Records from a dataset:
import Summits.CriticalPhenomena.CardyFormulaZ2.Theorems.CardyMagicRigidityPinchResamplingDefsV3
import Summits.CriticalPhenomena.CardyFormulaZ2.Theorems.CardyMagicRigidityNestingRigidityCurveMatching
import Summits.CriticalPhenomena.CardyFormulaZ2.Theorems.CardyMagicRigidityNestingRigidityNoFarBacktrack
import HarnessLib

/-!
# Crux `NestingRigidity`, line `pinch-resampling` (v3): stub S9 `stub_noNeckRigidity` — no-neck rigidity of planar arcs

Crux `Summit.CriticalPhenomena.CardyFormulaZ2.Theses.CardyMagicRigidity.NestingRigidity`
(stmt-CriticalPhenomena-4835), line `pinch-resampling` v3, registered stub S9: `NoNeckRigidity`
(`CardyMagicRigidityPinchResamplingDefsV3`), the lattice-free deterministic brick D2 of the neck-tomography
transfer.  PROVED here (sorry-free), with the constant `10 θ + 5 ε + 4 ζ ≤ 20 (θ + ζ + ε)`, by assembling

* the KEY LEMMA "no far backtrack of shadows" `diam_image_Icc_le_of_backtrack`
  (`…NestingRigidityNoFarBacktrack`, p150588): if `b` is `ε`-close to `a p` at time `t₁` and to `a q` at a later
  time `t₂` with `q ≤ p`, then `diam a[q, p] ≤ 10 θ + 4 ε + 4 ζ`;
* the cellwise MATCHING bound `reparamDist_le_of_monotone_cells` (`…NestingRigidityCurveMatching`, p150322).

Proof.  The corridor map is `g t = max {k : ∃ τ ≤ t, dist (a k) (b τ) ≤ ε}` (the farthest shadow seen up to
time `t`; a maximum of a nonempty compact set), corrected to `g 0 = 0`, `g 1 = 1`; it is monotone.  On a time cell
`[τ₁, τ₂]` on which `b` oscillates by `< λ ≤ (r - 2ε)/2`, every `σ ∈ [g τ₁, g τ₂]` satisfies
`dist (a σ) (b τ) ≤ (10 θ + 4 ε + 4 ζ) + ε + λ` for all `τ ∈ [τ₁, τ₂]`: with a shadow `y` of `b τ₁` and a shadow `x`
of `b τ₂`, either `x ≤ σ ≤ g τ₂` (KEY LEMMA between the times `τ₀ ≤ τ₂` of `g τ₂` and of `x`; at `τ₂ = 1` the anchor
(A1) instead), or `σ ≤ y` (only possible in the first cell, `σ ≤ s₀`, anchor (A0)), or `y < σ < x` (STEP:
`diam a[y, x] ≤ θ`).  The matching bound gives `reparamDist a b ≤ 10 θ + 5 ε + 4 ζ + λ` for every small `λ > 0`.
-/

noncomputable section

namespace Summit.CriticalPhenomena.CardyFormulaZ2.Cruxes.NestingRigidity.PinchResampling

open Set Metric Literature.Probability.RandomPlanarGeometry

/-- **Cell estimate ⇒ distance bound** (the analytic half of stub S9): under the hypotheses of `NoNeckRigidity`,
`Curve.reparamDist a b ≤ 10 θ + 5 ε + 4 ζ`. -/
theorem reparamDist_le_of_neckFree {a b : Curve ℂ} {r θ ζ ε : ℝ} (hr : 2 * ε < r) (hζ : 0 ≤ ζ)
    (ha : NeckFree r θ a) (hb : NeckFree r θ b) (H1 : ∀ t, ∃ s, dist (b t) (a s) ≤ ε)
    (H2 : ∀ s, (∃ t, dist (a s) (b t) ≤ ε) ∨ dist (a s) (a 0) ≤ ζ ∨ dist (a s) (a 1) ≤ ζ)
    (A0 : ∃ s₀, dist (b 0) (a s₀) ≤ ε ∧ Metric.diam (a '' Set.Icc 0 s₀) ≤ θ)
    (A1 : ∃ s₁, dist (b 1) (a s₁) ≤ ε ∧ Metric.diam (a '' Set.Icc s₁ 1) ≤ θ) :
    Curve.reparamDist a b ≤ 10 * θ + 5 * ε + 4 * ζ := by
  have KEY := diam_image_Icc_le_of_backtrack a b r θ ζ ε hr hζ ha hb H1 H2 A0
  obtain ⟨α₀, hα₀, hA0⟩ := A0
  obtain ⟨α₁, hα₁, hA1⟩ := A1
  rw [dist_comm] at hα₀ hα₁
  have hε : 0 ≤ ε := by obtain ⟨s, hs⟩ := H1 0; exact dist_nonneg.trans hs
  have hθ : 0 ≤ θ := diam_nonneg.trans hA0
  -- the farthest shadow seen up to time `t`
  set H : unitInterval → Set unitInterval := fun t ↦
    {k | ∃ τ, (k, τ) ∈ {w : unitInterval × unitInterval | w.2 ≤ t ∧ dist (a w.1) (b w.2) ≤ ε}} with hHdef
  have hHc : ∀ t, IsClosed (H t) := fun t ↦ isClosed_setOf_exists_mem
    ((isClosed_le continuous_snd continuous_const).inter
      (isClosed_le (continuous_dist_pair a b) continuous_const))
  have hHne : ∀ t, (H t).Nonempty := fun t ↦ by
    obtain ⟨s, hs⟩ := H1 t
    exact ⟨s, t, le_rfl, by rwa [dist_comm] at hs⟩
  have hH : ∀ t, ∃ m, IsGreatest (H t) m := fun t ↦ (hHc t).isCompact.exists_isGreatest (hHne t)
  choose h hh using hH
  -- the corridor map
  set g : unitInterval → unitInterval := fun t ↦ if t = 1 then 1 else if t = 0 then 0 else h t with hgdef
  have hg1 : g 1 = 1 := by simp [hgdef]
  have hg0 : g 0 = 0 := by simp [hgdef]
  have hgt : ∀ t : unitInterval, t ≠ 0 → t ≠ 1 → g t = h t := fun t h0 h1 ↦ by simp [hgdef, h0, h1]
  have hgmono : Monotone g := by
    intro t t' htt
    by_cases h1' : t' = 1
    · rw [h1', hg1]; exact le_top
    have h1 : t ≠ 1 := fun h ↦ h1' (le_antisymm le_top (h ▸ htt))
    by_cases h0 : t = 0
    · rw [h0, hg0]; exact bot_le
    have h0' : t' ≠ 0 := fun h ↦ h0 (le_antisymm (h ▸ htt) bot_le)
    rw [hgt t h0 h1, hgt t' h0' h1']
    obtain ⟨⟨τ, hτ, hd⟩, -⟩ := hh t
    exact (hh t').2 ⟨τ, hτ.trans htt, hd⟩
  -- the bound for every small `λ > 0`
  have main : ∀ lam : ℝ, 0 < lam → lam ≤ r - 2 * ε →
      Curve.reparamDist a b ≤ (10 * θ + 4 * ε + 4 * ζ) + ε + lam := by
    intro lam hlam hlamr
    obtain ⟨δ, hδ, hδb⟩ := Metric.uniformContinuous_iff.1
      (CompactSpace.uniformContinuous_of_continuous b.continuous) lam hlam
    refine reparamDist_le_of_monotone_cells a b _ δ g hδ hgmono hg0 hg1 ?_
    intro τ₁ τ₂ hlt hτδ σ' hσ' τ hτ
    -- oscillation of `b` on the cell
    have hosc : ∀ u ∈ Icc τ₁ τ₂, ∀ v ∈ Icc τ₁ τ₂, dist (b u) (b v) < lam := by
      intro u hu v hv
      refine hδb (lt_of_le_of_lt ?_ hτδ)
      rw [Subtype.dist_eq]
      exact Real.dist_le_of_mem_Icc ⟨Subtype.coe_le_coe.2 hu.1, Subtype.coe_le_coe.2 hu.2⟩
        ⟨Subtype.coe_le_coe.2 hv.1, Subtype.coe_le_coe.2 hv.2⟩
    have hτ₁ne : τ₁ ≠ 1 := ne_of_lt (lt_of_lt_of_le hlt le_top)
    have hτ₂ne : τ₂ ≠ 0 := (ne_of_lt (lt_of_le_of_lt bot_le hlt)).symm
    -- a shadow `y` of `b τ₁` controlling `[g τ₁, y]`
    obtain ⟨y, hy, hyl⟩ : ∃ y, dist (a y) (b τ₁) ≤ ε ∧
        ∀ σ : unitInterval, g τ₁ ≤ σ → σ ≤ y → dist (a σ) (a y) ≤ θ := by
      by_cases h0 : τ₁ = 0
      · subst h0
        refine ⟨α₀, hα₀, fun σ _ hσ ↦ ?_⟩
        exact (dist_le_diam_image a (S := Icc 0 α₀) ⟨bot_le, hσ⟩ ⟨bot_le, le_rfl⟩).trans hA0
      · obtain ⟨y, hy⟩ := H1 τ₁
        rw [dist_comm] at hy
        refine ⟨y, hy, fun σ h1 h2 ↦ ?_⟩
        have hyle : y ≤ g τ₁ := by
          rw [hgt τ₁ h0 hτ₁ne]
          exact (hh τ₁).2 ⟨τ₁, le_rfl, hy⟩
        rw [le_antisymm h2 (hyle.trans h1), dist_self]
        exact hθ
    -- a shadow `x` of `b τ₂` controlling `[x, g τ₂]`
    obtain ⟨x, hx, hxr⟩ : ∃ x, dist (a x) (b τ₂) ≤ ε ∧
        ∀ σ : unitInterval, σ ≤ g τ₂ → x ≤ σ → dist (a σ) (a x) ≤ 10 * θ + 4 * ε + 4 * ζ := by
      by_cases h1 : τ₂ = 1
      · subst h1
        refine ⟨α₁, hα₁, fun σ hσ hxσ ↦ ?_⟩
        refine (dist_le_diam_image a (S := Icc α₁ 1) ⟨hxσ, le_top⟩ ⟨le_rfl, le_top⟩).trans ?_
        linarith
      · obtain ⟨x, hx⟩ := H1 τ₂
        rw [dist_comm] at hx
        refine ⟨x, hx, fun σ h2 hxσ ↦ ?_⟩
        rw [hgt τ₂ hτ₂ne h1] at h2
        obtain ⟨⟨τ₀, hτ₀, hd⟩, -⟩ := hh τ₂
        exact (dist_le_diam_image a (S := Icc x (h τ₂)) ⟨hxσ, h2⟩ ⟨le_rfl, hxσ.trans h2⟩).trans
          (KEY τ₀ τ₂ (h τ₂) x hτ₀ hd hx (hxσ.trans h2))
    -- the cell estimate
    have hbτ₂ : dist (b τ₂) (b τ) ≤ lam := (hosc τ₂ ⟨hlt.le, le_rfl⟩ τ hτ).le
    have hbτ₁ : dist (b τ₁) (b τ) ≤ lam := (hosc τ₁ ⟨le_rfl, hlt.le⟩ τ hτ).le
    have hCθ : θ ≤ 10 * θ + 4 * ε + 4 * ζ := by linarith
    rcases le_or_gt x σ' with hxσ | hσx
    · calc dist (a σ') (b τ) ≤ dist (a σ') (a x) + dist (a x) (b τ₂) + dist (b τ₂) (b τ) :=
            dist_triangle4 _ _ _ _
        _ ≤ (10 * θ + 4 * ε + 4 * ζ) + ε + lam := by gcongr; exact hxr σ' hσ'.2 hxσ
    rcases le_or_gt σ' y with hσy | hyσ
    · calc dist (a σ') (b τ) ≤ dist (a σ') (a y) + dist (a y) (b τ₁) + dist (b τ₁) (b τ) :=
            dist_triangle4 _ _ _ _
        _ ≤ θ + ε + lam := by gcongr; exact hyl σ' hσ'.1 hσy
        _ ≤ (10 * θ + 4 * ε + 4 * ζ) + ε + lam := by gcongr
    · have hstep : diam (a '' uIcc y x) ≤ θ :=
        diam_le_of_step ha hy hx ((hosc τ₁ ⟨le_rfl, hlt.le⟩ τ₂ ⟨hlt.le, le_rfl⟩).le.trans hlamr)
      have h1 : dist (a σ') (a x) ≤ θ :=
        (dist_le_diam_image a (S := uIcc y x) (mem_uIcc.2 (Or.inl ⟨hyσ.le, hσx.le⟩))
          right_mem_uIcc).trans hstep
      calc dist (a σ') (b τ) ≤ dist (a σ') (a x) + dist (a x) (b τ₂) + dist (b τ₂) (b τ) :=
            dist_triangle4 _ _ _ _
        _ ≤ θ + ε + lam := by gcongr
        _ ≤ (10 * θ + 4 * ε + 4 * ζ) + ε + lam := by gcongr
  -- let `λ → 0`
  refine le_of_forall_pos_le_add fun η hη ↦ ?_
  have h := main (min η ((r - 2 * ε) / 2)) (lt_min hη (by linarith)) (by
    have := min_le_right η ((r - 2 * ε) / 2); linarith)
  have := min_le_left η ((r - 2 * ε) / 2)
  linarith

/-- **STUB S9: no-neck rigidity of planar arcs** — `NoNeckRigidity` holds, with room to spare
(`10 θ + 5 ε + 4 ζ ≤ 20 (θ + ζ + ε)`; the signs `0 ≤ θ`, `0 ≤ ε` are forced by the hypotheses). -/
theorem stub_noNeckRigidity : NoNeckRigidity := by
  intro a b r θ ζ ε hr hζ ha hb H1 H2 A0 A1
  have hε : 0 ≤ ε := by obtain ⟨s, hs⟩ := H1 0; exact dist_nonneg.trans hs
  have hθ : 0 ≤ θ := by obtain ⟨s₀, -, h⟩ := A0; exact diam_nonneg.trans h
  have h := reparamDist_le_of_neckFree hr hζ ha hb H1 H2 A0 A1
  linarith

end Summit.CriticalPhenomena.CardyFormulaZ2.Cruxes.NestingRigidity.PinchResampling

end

* * *

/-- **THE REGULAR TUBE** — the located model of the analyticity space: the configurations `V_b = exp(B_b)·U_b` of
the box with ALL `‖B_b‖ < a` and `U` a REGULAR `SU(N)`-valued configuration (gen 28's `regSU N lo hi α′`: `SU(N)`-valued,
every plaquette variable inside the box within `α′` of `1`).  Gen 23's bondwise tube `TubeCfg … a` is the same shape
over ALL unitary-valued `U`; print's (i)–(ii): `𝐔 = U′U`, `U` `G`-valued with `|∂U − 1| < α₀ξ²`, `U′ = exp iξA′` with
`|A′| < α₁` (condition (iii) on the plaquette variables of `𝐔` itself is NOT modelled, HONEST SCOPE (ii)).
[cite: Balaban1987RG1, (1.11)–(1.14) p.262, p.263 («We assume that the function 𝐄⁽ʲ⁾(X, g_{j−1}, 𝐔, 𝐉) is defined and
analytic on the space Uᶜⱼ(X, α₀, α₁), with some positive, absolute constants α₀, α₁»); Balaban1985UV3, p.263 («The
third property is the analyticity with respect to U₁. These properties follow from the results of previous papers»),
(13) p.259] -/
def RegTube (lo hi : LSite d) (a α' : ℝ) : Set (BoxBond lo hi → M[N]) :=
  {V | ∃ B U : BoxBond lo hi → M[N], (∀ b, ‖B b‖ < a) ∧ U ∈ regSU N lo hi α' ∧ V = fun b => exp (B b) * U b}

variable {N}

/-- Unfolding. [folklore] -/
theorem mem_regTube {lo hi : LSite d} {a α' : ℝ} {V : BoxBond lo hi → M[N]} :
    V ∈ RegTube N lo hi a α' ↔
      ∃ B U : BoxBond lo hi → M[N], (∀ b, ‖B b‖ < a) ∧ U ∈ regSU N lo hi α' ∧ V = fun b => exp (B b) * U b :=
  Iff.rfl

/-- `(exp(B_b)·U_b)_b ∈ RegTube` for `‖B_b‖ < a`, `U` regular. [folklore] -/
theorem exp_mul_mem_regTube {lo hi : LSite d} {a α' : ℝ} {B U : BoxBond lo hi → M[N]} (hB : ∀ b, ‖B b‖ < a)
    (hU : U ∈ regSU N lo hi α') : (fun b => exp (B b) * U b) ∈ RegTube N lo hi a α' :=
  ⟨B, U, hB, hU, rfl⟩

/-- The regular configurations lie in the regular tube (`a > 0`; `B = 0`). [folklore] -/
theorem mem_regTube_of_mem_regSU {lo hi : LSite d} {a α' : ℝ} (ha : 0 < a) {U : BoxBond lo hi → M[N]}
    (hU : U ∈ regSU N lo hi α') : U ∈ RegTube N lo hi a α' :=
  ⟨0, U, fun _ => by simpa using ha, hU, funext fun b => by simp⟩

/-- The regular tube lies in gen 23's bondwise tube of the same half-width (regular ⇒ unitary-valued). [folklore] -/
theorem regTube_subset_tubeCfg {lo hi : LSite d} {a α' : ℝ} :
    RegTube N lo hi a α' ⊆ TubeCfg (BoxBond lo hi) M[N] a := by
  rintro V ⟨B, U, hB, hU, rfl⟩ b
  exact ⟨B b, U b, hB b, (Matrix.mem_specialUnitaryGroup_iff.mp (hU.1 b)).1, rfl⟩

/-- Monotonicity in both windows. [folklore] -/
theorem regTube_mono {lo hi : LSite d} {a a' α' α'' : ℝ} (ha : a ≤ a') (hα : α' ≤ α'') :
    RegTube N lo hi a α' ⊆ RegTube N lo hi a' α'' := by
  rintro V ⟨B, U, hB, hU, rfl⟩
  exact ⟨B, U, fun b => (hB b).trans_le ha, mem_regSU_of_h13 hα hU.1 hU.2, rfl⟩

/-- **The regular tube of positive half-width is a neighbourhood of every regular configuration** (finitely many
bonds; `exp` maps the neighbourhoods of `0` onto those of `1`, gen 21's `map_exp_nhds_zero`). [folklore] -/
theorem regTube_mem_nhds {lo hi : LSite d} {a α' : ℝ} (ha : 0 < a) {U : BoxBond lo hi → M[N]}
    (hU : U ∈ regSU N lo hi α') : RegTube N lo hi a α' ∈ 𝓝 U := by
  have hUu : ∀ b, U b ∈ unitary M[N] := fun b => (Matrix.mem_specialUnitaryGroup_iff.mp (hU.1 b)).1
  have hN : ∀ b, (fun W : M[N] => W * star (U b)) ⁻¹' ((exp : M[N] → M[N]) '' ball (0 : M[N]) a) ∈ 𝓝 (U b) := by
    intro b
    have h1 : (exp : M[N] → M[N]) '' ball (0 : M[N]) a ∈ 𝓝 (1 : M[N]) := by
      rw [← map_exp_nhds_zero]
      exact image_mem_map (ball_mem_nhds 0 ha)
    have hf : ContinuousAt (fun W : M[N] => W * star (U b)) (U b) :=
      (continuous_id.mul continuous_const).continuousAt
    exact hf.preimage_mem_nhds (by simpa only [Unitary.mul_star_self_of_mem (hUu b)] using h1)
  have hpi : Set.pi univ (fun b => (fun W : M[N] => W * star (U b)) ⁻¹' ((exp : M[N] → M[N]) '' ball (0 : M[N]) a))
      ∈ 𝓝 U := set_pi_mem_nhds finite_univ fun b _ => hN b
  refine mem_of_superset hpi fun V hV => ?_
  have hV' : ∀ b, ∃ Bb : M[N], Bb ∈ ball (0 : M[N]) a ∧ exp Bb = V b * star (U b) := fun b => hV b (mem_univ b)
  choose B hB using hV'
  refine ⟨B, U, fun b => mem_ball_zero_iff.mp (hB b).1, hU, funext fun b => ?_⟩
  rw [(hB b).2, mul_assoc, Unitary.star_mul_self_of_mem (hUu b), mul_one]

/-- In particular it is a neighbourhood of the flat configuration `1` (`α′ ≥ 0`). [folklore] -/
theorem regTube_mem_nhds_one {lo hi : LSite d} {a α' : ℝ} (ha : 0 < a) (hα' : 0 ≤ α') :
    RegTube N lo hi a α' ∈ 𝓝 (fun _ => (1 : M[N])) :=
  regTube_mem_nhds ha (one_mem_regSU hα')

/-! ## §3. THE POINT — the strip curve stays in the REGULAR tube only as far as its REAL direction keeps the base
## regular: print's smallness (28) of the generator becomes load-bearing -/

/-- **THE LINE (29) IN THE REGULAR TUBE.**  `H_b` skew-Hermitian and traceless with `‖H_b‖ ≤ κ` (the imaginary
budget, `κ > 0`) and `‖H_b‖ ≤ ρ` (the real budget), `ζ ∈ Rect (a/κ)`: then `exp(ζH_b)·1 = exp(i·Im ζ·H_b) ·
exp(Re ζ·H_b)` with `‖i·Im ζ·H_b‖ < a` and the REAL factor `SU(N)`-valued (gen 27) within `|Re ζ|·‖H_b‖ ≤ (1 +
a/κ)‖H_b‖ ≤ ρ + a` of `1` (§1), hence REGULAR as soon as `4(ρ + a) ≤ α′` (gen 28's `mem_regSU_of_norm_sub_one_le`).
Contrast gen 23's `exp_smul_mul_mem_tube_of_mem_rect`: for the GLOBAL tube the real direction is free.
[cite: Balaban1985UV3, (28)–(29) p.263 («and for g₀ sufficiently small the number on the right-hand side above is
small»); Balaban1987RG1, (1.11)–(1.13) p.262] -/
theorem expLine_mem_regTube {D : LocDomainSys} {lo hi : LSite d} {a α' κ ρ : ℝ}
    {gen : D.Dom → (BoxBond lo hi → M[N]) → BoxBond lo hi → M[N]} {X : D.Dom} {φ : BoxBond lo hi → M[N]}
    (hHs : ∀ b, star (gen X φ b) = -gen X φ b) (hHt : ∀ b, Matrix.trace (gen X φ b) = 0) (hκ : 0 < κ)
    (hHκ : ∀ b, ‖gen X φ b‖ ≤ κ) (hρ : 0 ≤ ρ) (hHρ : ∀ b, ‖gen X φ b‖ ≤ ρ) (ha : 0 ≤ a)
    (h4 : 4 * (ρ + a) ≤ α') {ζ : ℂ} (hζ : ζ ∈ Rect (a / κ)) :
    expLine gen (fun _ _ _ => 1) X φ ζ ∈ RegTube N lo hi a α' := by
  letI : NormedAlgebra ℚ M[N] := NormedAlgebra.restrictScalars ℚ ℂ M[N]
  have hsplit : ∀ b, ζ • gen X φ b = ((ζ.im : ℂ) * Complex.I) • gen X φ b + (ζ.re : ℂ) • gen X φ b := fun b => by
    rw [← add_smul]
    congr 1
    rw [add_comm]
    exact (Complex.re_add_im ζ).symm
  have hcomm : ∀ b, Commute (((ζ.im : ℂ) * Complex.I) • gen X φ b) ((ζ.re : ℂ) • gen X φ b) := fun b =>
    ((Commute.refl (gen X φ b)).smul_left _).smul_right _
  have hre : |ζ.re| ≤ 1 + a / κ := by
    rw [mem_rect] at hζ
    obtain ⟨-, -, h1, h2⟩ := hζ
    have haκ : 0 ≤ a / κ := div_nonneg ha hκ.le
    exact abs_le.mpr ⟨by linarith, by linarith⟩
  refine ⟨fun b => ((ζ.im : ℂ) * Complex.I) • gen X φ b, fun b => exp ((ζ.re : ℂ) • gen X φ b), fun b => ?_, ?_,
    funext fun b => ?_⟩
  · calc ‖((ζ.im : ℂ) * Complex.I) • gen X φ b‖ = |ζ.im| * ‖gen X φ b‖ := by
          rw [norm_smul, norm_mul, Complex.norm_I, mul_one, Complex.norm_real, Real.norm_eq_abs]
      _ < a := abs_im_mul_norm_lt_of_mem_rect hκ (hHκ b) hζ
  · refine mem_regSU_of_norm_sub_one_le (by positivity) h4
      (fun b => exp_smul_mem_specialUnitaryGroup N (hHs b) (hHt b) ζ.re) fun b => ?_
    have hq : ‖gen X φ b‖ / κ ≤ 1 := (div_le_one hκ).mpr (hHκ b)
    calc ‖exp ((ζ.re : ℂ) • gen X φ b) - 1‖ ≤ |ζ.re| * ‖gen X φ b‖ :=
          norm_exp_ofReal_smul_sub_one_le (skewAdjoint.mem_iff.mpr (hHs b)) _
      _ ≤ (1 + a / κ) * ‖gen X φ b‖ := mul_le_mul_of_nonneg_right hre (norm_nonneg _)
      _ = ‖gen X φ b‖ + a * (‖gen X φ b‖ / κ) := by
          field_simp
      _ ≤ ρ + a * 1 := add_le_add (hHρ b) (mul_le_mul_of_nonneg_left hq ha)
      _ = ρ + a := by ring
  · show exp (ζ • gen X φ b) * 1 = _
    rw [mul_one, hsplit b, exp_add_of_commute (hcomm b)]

What the task asks: Output the lines above between the one holding "by_cases h0 : t = 0" and the one holding "exact Real.dist_le_of_mem_Icc ⟨Subtype.coe_le_coe.2", inclusive, with nothing before or after them.

Your solution:
    by_cases h0 : t = 0
    · rw [h0, hg0]; exact bot_le
    have h0' : t' ≠ 0 := fun h ↦ h0 (le_antisymm (h ▸ htt) bot_le)
    rw [hgt t h0 h1, hgt t' h0' h1']
    obtain ⟨⟨τ, hτ, hd⟩, -⟩ := hh t
    exact (hh t').2 ⟨τ, hτ.trans htt, hd⟩
  -- the bound for every small `λ > 0`
  have main : ∀ lam : ℝ, 0 < lam → lam ≤ r - 2 * ε →
      Curve.reparamDist a b ≤ (10 * θ + 4 * ε + 4 * ζ) + ε + lam := by
    intro lam hlam hlamr
    obtain ⟨δ, hδ, hδb⟩ := Metric.uniformContinuous_iff.1
      (CompactSpace.uniformContinuous_of_continuous b.continuous) lam hlam
    refine reparamDist_le_of_monotone_cells a b _ δ g hδ hgmono hg0 hg1 ?_
    intro τ₁ τ₂ hlt hτδ σ' hσ' τ hτ
    -- oscillation of `b` on the cell
    have hosc : ∀ u ∈ Icc τ₁ τ₂, ∀ v ∈ Icc τ₁ τ₂, dist (b u) (b v) < lam := by
      intro u hu v hv
      refine hδb (lt_of_le_of_lt ?_ hτδ)
      rw [Subtype.dist_eq]
      exact Real.dist_le_of_mem_Icc ⟨Subtype.coe_le_coe.2 hu.1, Subtype.coe_le_coe.2 hu.2⟩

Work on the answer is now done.